We celebrated St Patrick’s Day the California way, which is to say by getting fro-yo and driving up to an overlook to watch the sunset. Although most of the time was spent watching my nephew The Nugget, who was hell bent on dancing along the very edge of the cliff. So the view was both scenic and suspenseful.

So all in all a productive and interesting weekend.

Bee Work

•March 15, 2019 • 3 Comments

I’m reading about bees.

The Curmudgeonly Lion and I had gone downtown and parked beneath the central library so I’d suggested that we stop in with the only-slightly-ulterior motive of picking up a book that I’d been wanting to read and that wasn’t available at our local branch. It was not the book about bees. The book about bees just happened to catch my eye from a shelf nearby. Also a book about cheeses of the world. Also a novel that a friend had recommended.
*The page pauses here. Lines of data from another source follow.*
import Summits.RiemannHypothesis.RiemannHypothesis.Theorems.SemilocalNegCertThirteenKinked1423
import HarnessLib

/-!
# Semi-local threshold of the `{∞,2,…,13}` form, negative side: `a*({2,…,13}) ≤ 1457/1024` — the wall `q = 17` from a KINKED (piecewise-cubic) witness (part 9/12: the kernel facts piece 103 … piece 115 of 127 (imports part 1 only))

Cell `rh-explicit` (HOME `run/shared/lean/pub/rh-explicit/`), seat cc-s2-9 gen0 (HUMAN RULING D-0074 (D5) WEIL data engine; LADDER-RH column WEIL, rung DATA → W-P(P2);
pipeline = cc-s2-4 gen8/gen11's piecewise-witness layer `SemilocalPiecewise{Witness,Increment,IncrementSum,Cert}.lean` + their float finder, every number
re-derived by an independent second engine E2 before filing).  HONEST FRAMING: RH-FREE theorems about the tree's `weilSemilocalThreshold S` of a
TRUNCATED Weil form (finitely many places); nothing here bears on the truth of RH; the lower clause `(log q)/2 ≤ a*(S_q)` at all primes IS RH and is untouched.

WHY KINKED (cc-s2-4 `KNEE-NOTE`): at `b ≈ a*(S_17) + 0.006` the polynomial × indicator class is still flat (tree row `143/100` at degree 15,
`SemilocalNegCertThirteen`, `δ*(17) ≤ 0.0134`), whereas an odd piecewise cubic with slope breaks at ALL TEN atom images `|b − log n|`
(`n = 4, 5, 3, 7, 8, 2, 9, 11, 13, 16`, rounded to `/1024`) is negative by `4.0·10⁻³‖G‖²`.  Instance: `S = {2,3,5,7,11,13}`, `b = 1457/1024 = 1.4228515625`,
`N = 17` (atom table `atomsThirteen` / `atomsEnclose_Thirteen` of `SemilocalNegCertThirteen.lean`), 11 pieces of degree ≤ 3, 127 `t`-pieces; TWO ENGINES on the
witness before the kernel: cc-s2-4's float finder `λ_min = −4.0458·10⁻³` (kit j249062) and this seat's exact-in-`x` decimal engine E2 `R = −4.04459·10⁻³`
(no polar credit; E2 reproduces the tree rows `certSeventeen` → −3.7949·10⁻⁵ and `certElevenKinked129` → −3.5513·10⁻³); exact kernel margin `(rhs − lhs)/‖G‖² = 4.042·10⁻³` (farm report; majorant slack 2.4·10⁻⁶).
⇒ **`a*({2,…,13}) ≤ 1457/1024`, `δ*(17) = a*(S_17) − (log 17)/2 ≤ 0.006245`** (was `0.0134`); DATA (cc-s2-6/cc-s2-3, two engines): `a*(S_17) = 1.41684`, `δ*(17) ≈ 2.3·10⁻⁴`.
No data is trusted: every bound is a `decide +kernel` fact of `SemilocalPiecewiseCert.lean`.  Folklore throughout.
-/

set_option autoImplicit false
set_option linter.dupNamespace false  -- the mandated namespace repeats `RiemannHypothesis`
set_option Elab.async false  -- serialise the kernel facts: in parallel they exhaust the node's per-process heap (cc-s2-4 gen11, CC4-LEAN §16.10)

noncomputable section

open Complex Filter Set MeasureTheory Topology
open scoped Real

namespace Summit.RiemannHypothesis.RiemannHypothesis.Theorems.SemilocalPolyWitness

open MeasureTheory Set Finset Real
open Literature.NumberTheory.LFunctions
open Summit.RiemannHypothesis.RiemannHypothesis.Theorems.MotivicDoor
open Summit.RiemannHypothesis.RiemannHypothesis.Theorems.MotivicDoor.SemilocalThreshold
open Summit.RiemannHypothesis.RiemannHypothesis.Theorems.MotivicDoor.SemilocalMarkov
open LQ

set_option maxHeartbeats 0 in
/-- kernel fact: piece `103` of `certThirteenKinked1423`. -/
theorem check_ThirteenKinked1423_piece103 : certThirteenKinked1423.checkPiecePW 103 = true := by
  decide +kernel

set_option maxHeartbeats 0 in
/-- kernel fact: piece `104` of `certThirteenKinked1423`. -/
theorem check_ThirteenKinked1423_piece104 : certThirteenKinked1423.checkPiecePW 104 = true := by
  decide +kernel

set_option maxHeartbeats 0 in
/-- kernel fact: piece `105` of `certThirteenKinked1423`. -/
theorem check_ThirteenKinked1423_piece105 : certThirteenKinked1423.checkPiecePW 105 = true := by
  decide +kernel

set_option maxHeartbeats 0 in
/-- kernel fact: piece `106` of `certThirteenKinked1423`. -/
theorem check_ThirteenKinked1423_piece106 : certThirteenKinked1423.checkPiecePW 106 = true := by
  decide +kernel

set_option maxHeartbeats 0 in
/-- kernel fact: piece `107` of `certThirteenKinked1423`. -/
theorem check_ThirteenKinked1423_piece107 : certThirteenKinked1423.checkPiecePW 107 = true := by
  decide +kernel

set_option maxHeartbeats 0 in
/-- kernel fact: piece `108` of `certThirteenKinked1423`. -/
theorem check_ThirteenKinked1423_piece108 : certThirteenKinked1423.checkPiecePW 108 = true := by
  decide +kernel

set_option maxHeartbeats 0 in
/-- kernel fact: piece `109` of `certThirteenKinked1423`. -/
theorem check_ThirteenKinked1423_piece109 : certThirteenKinked1423.checkPiecePW 109 = true := by
  decide +kernel

set_option maxHeartbeats 0 in
/-- kernel fact: piece `110` of `certThirteenKinked1423`. -/
theorem check_ThirteenKinked1423_piece110 : certThirteenKinked1423.checkPiecePW 110 = true := by
  decide +kernel

set_option maxHeartbeats 0 in
/-- kernel fact: piece `111` of `certThirteenKinked1423`. -/
theorem check_ThirteenKinked1423_piece111 : certThirteenKinked1423.checkPiecePW 111 = true := by
  decide +kernel

set_option maxHeartbeats 0 in
/-- kernel fact: piece `112` of `certThirteenKinked1423`. -/
theorem check_ThirteenKinked1423_piece112 : certThirteenKinked1423.checkPiecePW 112 = true := by
  decide +kernel

set_option maxHeartbeats 0 in
/-- kernel fact: piece `113` of `certThirteenKinked1423`. -/
theorem check_ThirteenKinked1423_piece113 : certThirteenKinked1423.checkPiecePW 113 = true := by
  decide +kernel

set_option maxHeartbeats 0 in
/-- kernel fact: piece `114` of `certThirteenKinked1423`. -/
theorem check_ThirteenKinked1423_piece114 : certThirteenKinked1423.checkPiecePW 114 = true := by
  decide +kernel

set_option maxHeartbeats 0 in
/-- kernel fact: piece `115` of `certThirteenKinked1423`. -/
theorem check_ThirteenKinked1423_piece115 : certThirteenKinked1423.checkPiecePW 115 = true := by
  decide +kernel

end Summit.RiemannHypothesis.RiemannHypothesis.Theorems.SemilocalPolyWitness

end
I’m a bit of a menace when it comes to the library.

Me being me, I naturally started reading the novel first: “Fatherland” by Robert Harris- a murder mystery set in an alternate timeline in which Germany won World War II. And while I was enjoying the story and would have liked to bring the book with me to read on the bus, the cover was emblazoned with an ENORMOUS swastika, which, I felt, might send the wrong message to my fellow commuters.

So I picked the bee book instead. “The Keeper of the Bees: Notes on Hive and Home” by Allison Wallace. It was the smallest of the books that I’d checked out. I hoped it would also be the lightest. It’s easy reading, if you don’t mind a writing style that tends towards the poetic and occasionally waxes philosophical about The Meaning Of Things. Which, of course, suits me just fine.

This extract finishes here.